Here is a sample notebook that demonstrates the usage of the Data Quality Rule Engine.

The Data Quality results from the reporting tables can be also used to derive insights. Below is a sample dashboard:

Data Quality Insights

Contributing

This project welcomes contributions and suggestions. Most contributions require you to agree to a Contributor License Agreement (CLA) declaring that you have the right to, and actually do, grant us the rights to use your contribution.

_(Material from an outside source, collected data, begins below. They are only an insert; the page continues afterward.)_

import Mathlib
import Summits.PneNP.PneNP.Theorems.ConvexRankGatesConvexGateBlindExactLiftingK4
import Summits.PneNP.PneNP.Theorems.ConvexRankGatesConvexGateBlindExactLiftingJuntaSos
import Summits.PneNP.PneNP.Theorems.ConvexRankGatesConvexGateBlindExactLiftingRankCorner

/-!
# PneNP / ConvexRankGates — `ConvexGateBlind`, line `xor-door-perfect-completeness`:
# the K₄ instance is PSD-cheap — a two-square degree-2 SOS certificate, `φ(3) ≤ 2` (lead c5)

Registered sub-goal `exactLifting_phi_three_le_two` of crux item stmt-PneNP-10680 (line
`xor-door-perfect-completeness`, open stub `stub_exactLifting : XorDoor.ExactLifting`).

The K₄ test instance of record (`K4Inst.K4`, `…ExactLiftingK4.lean`: the odd-charge Tseitin system of
`K₄`, the minimal `d = 3` instance of the stub's hypothesis) was calibrated by earlier leads at
`φ(3) ≤ 5` (degree-5 Sherali–Adams value `1`, landed) and `φ(3) ≤ 4` (Gaussian width, registered by c2,
unlanded).  This file closes the PSD side of K₄ two levels lower with an identity found by hand:

  `4·viol_{K4} − 2 = (χ₀ + χ₁₂ − χ₃₄)² + (χ₅ − χ₁₃ − χ₂₄)²`        (`sosZ_identity`, kernel-decided),

where `χ_S(y) = (−1)^{Σ_{e∈S} y_e}` and edges are numbered as in `K4` (vertex stars `{0,1,2}` (charge 1),
`{0,3,4}`, `{1,3,5}`, `{2,4,5}`).  Expanding, the cross terms `±2χ₁₂χ₃₄`, `±2χ₁₃χ₂₄` (both `= ±2χ₁₂₃₄`)
cancel between the two squares, each square serves the two stars through its shared singleton edge, and
the constant is `6 = 4·2 − 2`: so for EVERY `ε ≤ 1/2`

  `viol_{K4} − ε = ¼(χ₀ + χ₁₂ − χ₃₄)² + ¼(χ₅ − χ₁₃ − χ₂₄)² + (1/2 − ε)·1²`     (`k4_sos_two`),

a weighted sum of squares of sums of `2`-JUNTAS (`χ_S`, `#S ≤ 2`, and the constant).  (The optimum over
real coefficients is `ε = 2 − √2`; `1/2` keeps the data rational.)  Consequences:

* `k4_psd_upper`: for every `t ≥ 1` and every `ε ≤ 1/2` the shifted Index-lift `viol_{K4}(x[w]) − ε` has a
  `(PSD_q ⊕ ℝ^0)`-factorisation with `q ≤ 7·t²` (c2's `hasConeFact_shift_of_juntaSos`, seven supports);
* `k4_mixed_window`: together with c3's rank corner (`exactLifting_rank_corner`: `t³ ≤ q·q + r` for every
  cone factorisation of every real shift) the MIXED-cone window of K₄ is `[3/2, 2]`: the stub's own currency
  `q + r` barely sees K₄ (compare the LP window `[3, 5]`, unit level `Θ(t⁵)`);
* `exactLifting_phi_three_le_two` (registered): every exponent function of `ExactLifting` has
  `φ(3) ≤ 2` (c2's `exactLifting_exponent_le_juntaSos` with `k = 2`).

So at the minimal degree `d = 3` the PSD part of the stub is void on both instances of record (K₄ here,
the triangle instance in `…ExactLiftingTriangle.lean`): genuine PSD content of `stub_exactLifting` starts
where the junta-SOS degree `k(F) := min{k : viol_F − ε ∈ Σ²(k-juntas) for some ε > 0}` grows — it
satisfies `d/2 < k(F) ≤ GaussianWidth(F)` for a degree-`d` fooled `F`, and K₄ shows the upper estimate
can be far from tight (`k = 2 < 4`).  No definitions beyond the file-local linear forms `ell1Z, ell2Z`,
supports `supp` and coefficients `coef`; the finite identity is kernel-decided over `𝔽₂⁶`.
-/

set_option linter.dupNamespace false -- `Summit.PneNP.PneNP.…`: summit = sub-problem (D-0017)

namespace Summit.PneNP.PneNP.Theorems.XorDoor

open scoped BigOperators
open Finset K4Inst K4PE

noncomputable section

namespace K4Sos2

/-! ## §1 The integer identity `4·viol − 2 = ℓ₁² + ℓ₂²` -/

/-- The first linear form `ℓ₁ = χ₀ + χ₁₂ − χ₃₄` (integer-valued). -/
def ell1Z (y : Fin 6 → ZMod 2) : ℤ := chiZ {0} y + chiZ {1, 2} y - chiZ {3, 4} y

/-- The second linear form `ℓ₂ = χ₅ − χ₁₃ − χ₂₄` (integer-valued). -/
def ell2Z (y : Fin 6 → ZMod 2) : ℤ := chiZ {5} y - chiZ {1, 3} y - chiZ {2, 4} y

/-- **The two-square identity**, kernel-decided on the 64 points: `4·viol_{K4} − 2 = ℓ₁² + ℓ₂²`. -/
theorem sosZ_identity (y : Fin 6 → ZMod 2) :
    4 * (violN y : ℤ) - 2 = ell1Z y ^ 2 + ell2Z y ^ 2 := by
  have key : ∀ a0 a1 a2 a3 a4 a5 : ZMod 2,
      4 * (violN ![a0, a1, a2, a3, a4, a5] : ℤ) - 2
        = ell1Z ![a0, a1, a2, a3, a4, a5] ^ 2 + ell2Z ![a0, a1, a2, a3, a4, a5] ^ 2 := by decide
  have hy : y = ![y 0, y 1, y 2, y 3, y 4, y 5] := by funext k; fin_cases k <;> rfl
  rw [hy]; exact key _ _ _ _ _ _

/-- Real form: `viol_{K4}(y) = 1/2 + ¼ ℓ₁(y)² + ¼ ℓ₂(y)²`. -/
theorem viol_eq_sos (y : Fin 6 → ZMod 2) :
    (viol K4 y : ℝ) = 1 / 2 + (1 / 4) * (ell1Z y : ℝ) ^ 2 + (1 / 4) * (ell2Z y : ℝ) ^ 2 := by
  have h := sosZ_identity y
  have h' : (4 : ℝ) * (violN y : ℝ) - 2 = (ell1Z y : ℝ) ^ 2 + (ell2Z y : ℝ) ^ 2 := by exact_mod_cast h
  rw [viol_K4_eq]
  linarith

/-! ## §2 The certificate in junta-sum form: seven supports of size `≤ 2`, three squares -/

/-- The seven supports: `{0}, {1,2}, {3,4}` (first square), `{5}, {1,3}, {2,4}` (second), `∅` (constant). -/
def supp : Fin 7 → Finset (Fin 6) := ![{0}, {1, 2}, {3, 4}, {5}, {1, 3}, {2, 4}, ∅]

/-- The coefficient table of the three linear forms on the seven characters. -/
def coef : Fin 3 → Fin 7 → ℝ :=
  ![![1, 1, -1, 0, 0, 0, 0], ![0, 0, 0, 1, -1, -1, 0], ![0, 0, 0, 0, 0, 0, 1]]

/-- Every support has at most two edges. -/
theorem card_supp_le (a : Fin 7) : (supp a).card ≤ 2 := by
  fin_cases a <;> decide

/-- A character `χ_T` is a junta on `T`. -/
theorem chi_junta (T : Finset (Fin 6)) (y y' : Fin 6 → ZMod 2) (h : ∀ i ∈ T, y i = y' i) :
    chi T y = chi T y' := by
  unfold chi
  rw [Finset.sum_congr rfl h]

/-- The three linear forms read off the coefficient table. -/
theorem sum_coef_chi (y : Fin 6 → ZMod 2) :
    (∑ a, coef 0 a * chi (supp a) y = (ell1Z y : ℝ)) ∧
    (∑ a, coef 1 a * chi (supp a) y = (ell2Z y : ℝ)) ∧
    (∑ a, coef 2 a * chi (supp a) y = 1) := by
  have h7 : ∀ g : Fin 7 → ℝ, ∑ a, g a = g 0 + g 1 + g 2 + g 3 + g 4 + g 5 + g 6 := fun g =>
    Fin.sum_univ_seven g
  have hempty : chi ∅ y = 1 := by simp [chi]
  refine ⟨?_, ?_, ?_⟩
  · rw [h7]
    simp only [coef, supp, Matrix.cons_val_zero, Matrix.cons_val_one, Matrix.cons_val, ell1Z, chi_eq_cast]
    push_cast
    ring
  · rw [h7]
    simp only [coef, supp, Matrix.cons_val_zero, Matrix.cons_val_one, Matrix.cons_val, ell2Z, chi_eq_cast]
    push_cast
    ring
  · rw [h7]
    simp only [coef, supp, Matrix.cons_val_zero, Matrix.cons_val_one, Matrix.cons_val, hempty]
    norm_num

/-- **Degree-2 junta-SOS certificate of K₄.** For every real `ε`,
`viol_{K4} − ε = Σ_j μ_j (Σ_a coef_{j,a} χ_{supp a})²` with weights `μ = (¼, ¼, ½ − ε)` (non-negative iff
`ε ≤ 1/2`) and supports of size `≤ 2`. -/
theorem k4_sos_two (ε : ℝ) :
    ∀ y : Fin 6 → ZMod 2, (viol K4 y : ℝ) - ε =
      ∑ j : Fin 3, (![1 / 4, 1 / 4, 1 / 2 - ε] : Fin 3 → ℝ) j * (∑ a, coef j a * chi (supp a) y) ^ 2 := by
  intro y
  obtain ⟨h0, h1, h2⟩ := sum_coef_chi y
  rw [Fin.sum_univ_three]
  simp only [Matrix.cons_val_zero, Matrix.cons_val_one, Matrix.cons_val]
  rw [h0, h1, h2, viol_eq_sos y]
  ring

/-! ## §3 Consequences: PSD upper bound, the mixed window of K₄, `φ(3) ≤ 2` -/

/-- **K₄ is PSD-cheap.** For every `t ≥ 1` and every `ε ≤ 1/2`, the shifted Index-lift
`viol_{K4}(x[w]) − ε` has a `(PSD_q ⊕ ℝ^0)`-factorisation with `q ≤ 7·t²`. -/
theorem k4_psd_upper {t : ℕ} (ht : 1 ≤ t) {ε : ℝ} (hε : ε ≤ 1 / 2) :
    ∃ q : ℕ, q ≤ 7 * t ^ 2 ∧
      HasConeFact (fun (x : Fin 6 → Fin t → ZMod 2) (w : Fin 6 → Fin t) =>
        (viol K4 (fun i => x i (w i)) : ℝ) - ε) q 0 := by
  have hμ : ∀ j : Fin 3, 0 ≤ (![1 / 4, 1 / 4, 1 / 2 - ε] : Fin 3 → ℝ) j := by
    intro j; fin_cases j
    · show (0 : ℝ) ≤ 1 / 4; norm_num
    · show (0 : ℝ) ≤ 1 / 4; norm_num
    · show (0 : ℝ) ≤ 1 / 2 - ε; linarith
  obtain ⟨q, hq, hfact⟩ := hasConeFact_shift_of_juntaSos (k := 2) ht K4 (fun j => (![1 / 4, 1 / 4, 1 / 2 - ε] :
      Fin 3 → ℝ) j) hμ supp card_supp_le (fun j a y => coef j a * chi (supp a) y)
    (fun j a y y' h => by rw [chi_junta (supp a) y y' h]) (k4_sos_two ε)
  exact ⟨q, by simpa using hq, hfact⟩

/-- **The mixed-cone window of K₄ is `[3/2, 2]`.** (lower, c3's rank corner) for every gadget size `t`,
every real `ε` and every `(PSD_q ⊕ ℝ^r_{≥0})`-factorisation of `viol_{K4}(x[w]) − ε`: `t³ ≤ q·q + r`;
(upper, this file) for `t ≥ 1` and `ε ≤ 1/2` there is one with `r = 0` and `q ≤ 7·t²`. -/
theorem k4_mixed_window :
    (∀ (t : ℕ) (ε : ℝ) (q r : ℕ),
      HasConeFact (fun (x : Fin 6 → Fin t → ZMod 2) (w : Fin 6 → Fin t) =>
        (viol K4 (fun i => x i (w i)) : ℝ) - ε) q r → t ^ 3 ≤ q * q + r) ∧
    (∀ (t : ℕ) (ε : ℝ), 1 ≤ t → ε ≤ 1 / 2 → ∃ q : ℕ, q ≤ 7 * t ^ 2 ∧
      HasConeFact (fun (x : Fin 6 → Fin t → ZMod 2) (w : Fin 6 → Fin t) =>
        (viol K4 (fun i => x i (w i)) : ℝ) - ε) q 0) :=
  ⟨fun t ε q r h => exactLifting_rank_corner (le_refl 3) k4_unsat hasPerfectPseudoExp t ε q r h,
    fun _ _ ht hε => k4_psd_upper ht hε⟩

end K4Sos2

/-- **Registered sub-goal `exactLifting_phi_three_le_two` of stmt-PneNP-10680.** Calibration of the
stub at its minimal degree, PSD side: every exponent function of `ExactLifting` has `φ(3) ≤ 2` — the K₄
instance is unsatisfiable, degree-3 fooled, and `viol_{K4} − 1/2` is a weighted sum of squares of sums
of `2`-juntas (`K4Sos2.k4_sos_two`); c2's `exactLifting_exponent_le_juntaSos`. -/
theorem exactLifting_phi_three_le_two : ExactLifting →
    ∃ φ : ℕ → ℕ, (∀ K : ℕ, ∃ d : ℕ, K ≤ φ d) ∧
      (∀ (m d : ℕ) (F : Finset (Pool m)),
        (¬ ∃ y : Fin m → ZMod 2, ∀ e ∈ F, Sat y e) → HasPerfectPseudoExp d F →
        ∃ T : ℕ, ∀ (t : ℕ) (ε : ℝ), T ≤ t → 0 < ε → ∀ q r : ℕ,
          HasConeFact (fun (x : Fin m → Fin t → ZMod 2) (w : Fin m → Fin t) =>
            (viol F (fun i => x i (w i)) : ℝ) - ε) q r → t ^ φ d ≤ q + r) ∧
      φ 3 ≤ 2 := by
  rintro ⟨φ, hφu, hφ⟩
  refine ⟨φ, hφu, hφ, ?_⟩
  have hμ : ∀ j : Fin 3, 0 ≤ (![1 / 4, 1 / 4, 1 / 2 - 1 / 2] : Fin 3 → ℝ) j := by
    intro j; fin_cases j <;> simp
  exact exactLifting_exponent_le_juntaSos φ hφ (k := 2) K4Inst.K4 K4Inst.k4_unsat K4PE.hasPerfectPseudoExp
    (ε := 1 / 2) (by norm_num) (fun j => (![1 / 4, 1 / 4, 1 / 2 - 1 / 2] : Fin 3 → ℝ) j) hμ
    K4Sos2.supp K4Sos2.card_supp_le (fun j a y => K4Sos2.coef j a * K4PE.chi (K4Sos2.supp a) y)
    (fun j a y y' h => by rw [K4Sos2.chi_junta (K4Sos2.supp a) y y' h]) (K4Sos2.k4_sos_two (1 / 2))

/-! ## §4 (appended, lead c5) The PSD floor: a perfect pseudo-expectation forbids junta-SOS
certificates of half its degree — the junta-SOS degree of K₄ is EXACTLY 2 -/

/-- **Registered sub-goal `no_juntaSos_shift_of_perfect` of stmt-PneNP-10680** (the PSD-side floor of the
stub's calibration; companion of c1's `no_blockJunta_shift` on the LP side).  If `F` carries a degree-`d`
perfect-completeness pseudo-expectation, then for every `ε > 0` there is NO identity
`viol_F − ε = Σ_j μ_j (Σ_a f_{j,a})²` with weights `μ_j ≥ 0` and every `f_{j,a}` a junta on a set of size
`≤ d/2` (any number of squares and supports): apply `Ẽ` — the left side evaluates to `−ε < 0`, every
square of a sum of `(d/2)`-juntas to `≥ 0`.  So the junta-SOS degree `k(F)` of a degree-`d` fooled system
exceeds `d/2`, while c2's calibration bounds the stub's exponent by `k(F)` from above. -/
theorem no_juntaSos_shift_of_perfect :
    ∀ {m d : ℕ} {F : Finset (Pool m)}, HasPerfectPseudoExp d F → ∀ {ε : ℝ}, 0 < ε →
      ∀ {J A : Type} [Fintype J] [Fintype A] (μ : J → ℝ) (S : A → Finset (Fin m))
        (f : J → A → (Fin m → ZMod 2) → ℝ),
        (∀ j, 0 ≤ μ j) → (∀ a, (S a).card ≤ d / 2) →
        (∀ j a (y y' : Fin m → ZMod 2), (∀ i ∈ S a, y i = y' i) → f j a y = f j a y') →
        ¬ ∀ y : Fin m → ZMod 2, (viol F y : ℝ) - ε = ∑ j, μ j * (∑ a, f j a y) ^ 2 := by
  intro m d F hPE ε hε J A _ _ μ S f hμ hS hf hcert
  obtain ⟨E, -, hsq, hE1, hEviol⟩ := hPE
  -- the two sides as functions of `y`
  have hfun : (fun y => (viol F y : ℝ)) - ε • (fun _ => (1 : ℝ)) =
      ∑ j, μ j • ((fun y => ∑ a, f j a y) * (fun y => ∑ a, f j a y)) := by
    funext y
    simp only [Pi.sub_apply, Pi.smul_apply, smul_eq_mul, mul_one, Finset.sum_apply, Pi.mul_apply]
    rw [hcert y]
    refine Finset.sum_congr rfl fun j _ => ?_
    ring
  -- apply the pseudo-expectation
  have hL : E ((fun y => (viol F y : ℝ)) - ε • (fun _ => (1 : ℝ))) = -ε := by
    rw [map_sub, map_smul, hEviol, hE1, smul_eq_mul, mul_one, zero_sub]
  have hR : 0 ≤ E (∑ j, μ j • ((fun y => ∑ a, f j a y) * (fun y => ∑ a, f j a y))) := by
    rw [map_sum]
    refine Finset.sum_nonneg fun j _ => ?_
    rw [map_smul, smul_eq_mul]
    refine mul_nonneg (hμ j) (hsq _ ?_)
    -- `y ↦ Σ_a f_{j,a}(y)` lies in the span of the `(d/2)`-juntas
    have : (fun y => ∑ a, f j a y) = ∑ a, (fun y => f j a y) := by
      funext y; simp only [Finset.sum_apply]
    rw [this]
    refine Submodule.sum_mem _ fun a _ => Submodule.subset_span ?_
    exact ⟨S a, hS a, fun y y' h => hf j a y y' h⟩
  rw [hfun] at hL
  rw [hL] at hR
  linarith

/-- **The junta-SOS degree of K₄ is exactly `2`.**  (floor) For every `ε > 0` there is no identity
`viol_{K4} − ε = Σ_j μ_j (Σ_a f_{j,a})²` with `μ ≥ 0` and `1`-junta summands (`3/2 = 1` rounds down; by
`K4PE.hasPerfectPseudoExp` and `no_juntaSos_shift_of_perfect`); (ceiling) for every `ε ≤ 1/2` there is one
with `2`-junta summands (`K4Sos2.k4_sos_two`). -/
theorem k4_juntaSos_degree_two :
    (∀ (ε : ℝ), 0 < ε → ∀ {J A : Type} [Fintype J] [Fintype A] (μ : J → ℝ) (S : A → Finset (Fin 6))
        (f : J → A → (Fin 6 → ZMod 2) → ℝ),
        (∀ j, 0 ≤ μ j) → (∀ a, (S a).card ≤ 1) →
        (∀ j a (y y' : Fin 6 → ZMod 2), (∀ i ∈ S a, y i = y' i) → f j a y = f j a y') →
        ¬ ∀ y : Fin 6 → ZMod 2, (viol K4Inst.K4 y : ℝ) - ε = ∑ j, μ j * (∑ a, f j a y) ^ 2) ∧
    (∀ (ε : ℝ), ε ≤ 1 / 2 → ∃ (μ : Fin 3 → ℝ) (S : Fin 7 → Finset (Fin 6))
        (f : Fin 3 → Fin 7 → (Fin 6 → ZMod 2) → ℝ),
        (∀ j, 0 ≤ μ j) ∧ (∀ a, (S a).card ≤ 2) ∧
        (∀ j a (y y' : Fin 6 → ZMod 2), (∀ i ∈ S a, y i = y' i) → f j a y = f j a y') ∧
        ∀ y : Fin 6 → ZMod 2, (viol K4Inst.K4 y : ℝ) - ε = ∑ j, μ j * (∑ a, f j a y) ^ 2) := by
  refine ⟨fun ε hε J A _ _ μ S f hμ hS hf => ?_, fun ε hε => ?_⟩
  · exact no_juntaSos_shift_of_perfect (d := 3) K4PE.hasPerfectPseudoExp hε μ S f hμ hS hf
  · refine ⟨(![1 / 4, 1 / 4, 1 / 2 - ε] : Fin 3 → ℝ), K4Sos2.supp,
      fun j a y => K4Sos2.coef j a * K4PE.chi (K4Sos2.supp a) y, fun j => ?_, K4Sos2.card_supp_le,
      fun j a y y' h => by simp only [K4Sos2.chi_junta (K4Sos2.supp a) y y' h], K4Sos2.k4_sos_two ε⟩
    fin_cases j
    · show (0 : ℝ) ≤ 1 / 4; norm_num
    · show (0 : ℝ) ≤ 1 / 4; norm_num
    · show (0 : ℝ) ≤ 1 / 2 - ε; linarith

end

end Summit.PneNP.PneNP.Theorems.XorDoor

For details, visit https://cla.opensource.microsoft.com.

Bugs and Feature requests:

Please use the GitHub issue tracker to file bugs or feature requests with relevant information.

Creating a Pull Request:

  1. Create a fork of the repository.
  2. Make the required changes, following the existing code conventions.
  3. Ensure the unit test cases pass.
  4. Commit the changes to your fork.
  5. Create a pull request, with details of the unit tests.
  6. When you submit a pull request, a CLA-bot will automatically determine whether you need to provide a CLA and decorate the PR appropriately (e.g., label, comment). Simply follow the instructions provided by the bot. You will only need to do this once across all repositories using our CLA.

This project has adopted the Microsoft Open Source Code of Conduct. For more information see the Code of Conduct FAQ or contact opencode@microsoft.com with any additional questions or comments.

Trademarks

This project may contain trademarks or logos for projects, products, or services. Authorized use of Microsoft trademarks or logos is subject to and must follow Microsoft's Trademark & Brand Guidelines. Use of Microsoft trademarks or logos in modified versions of this project must not cause confusion or imply Microsoft sponsorship. Any use of third-party trademarks or logos are subject to those third-party's policies.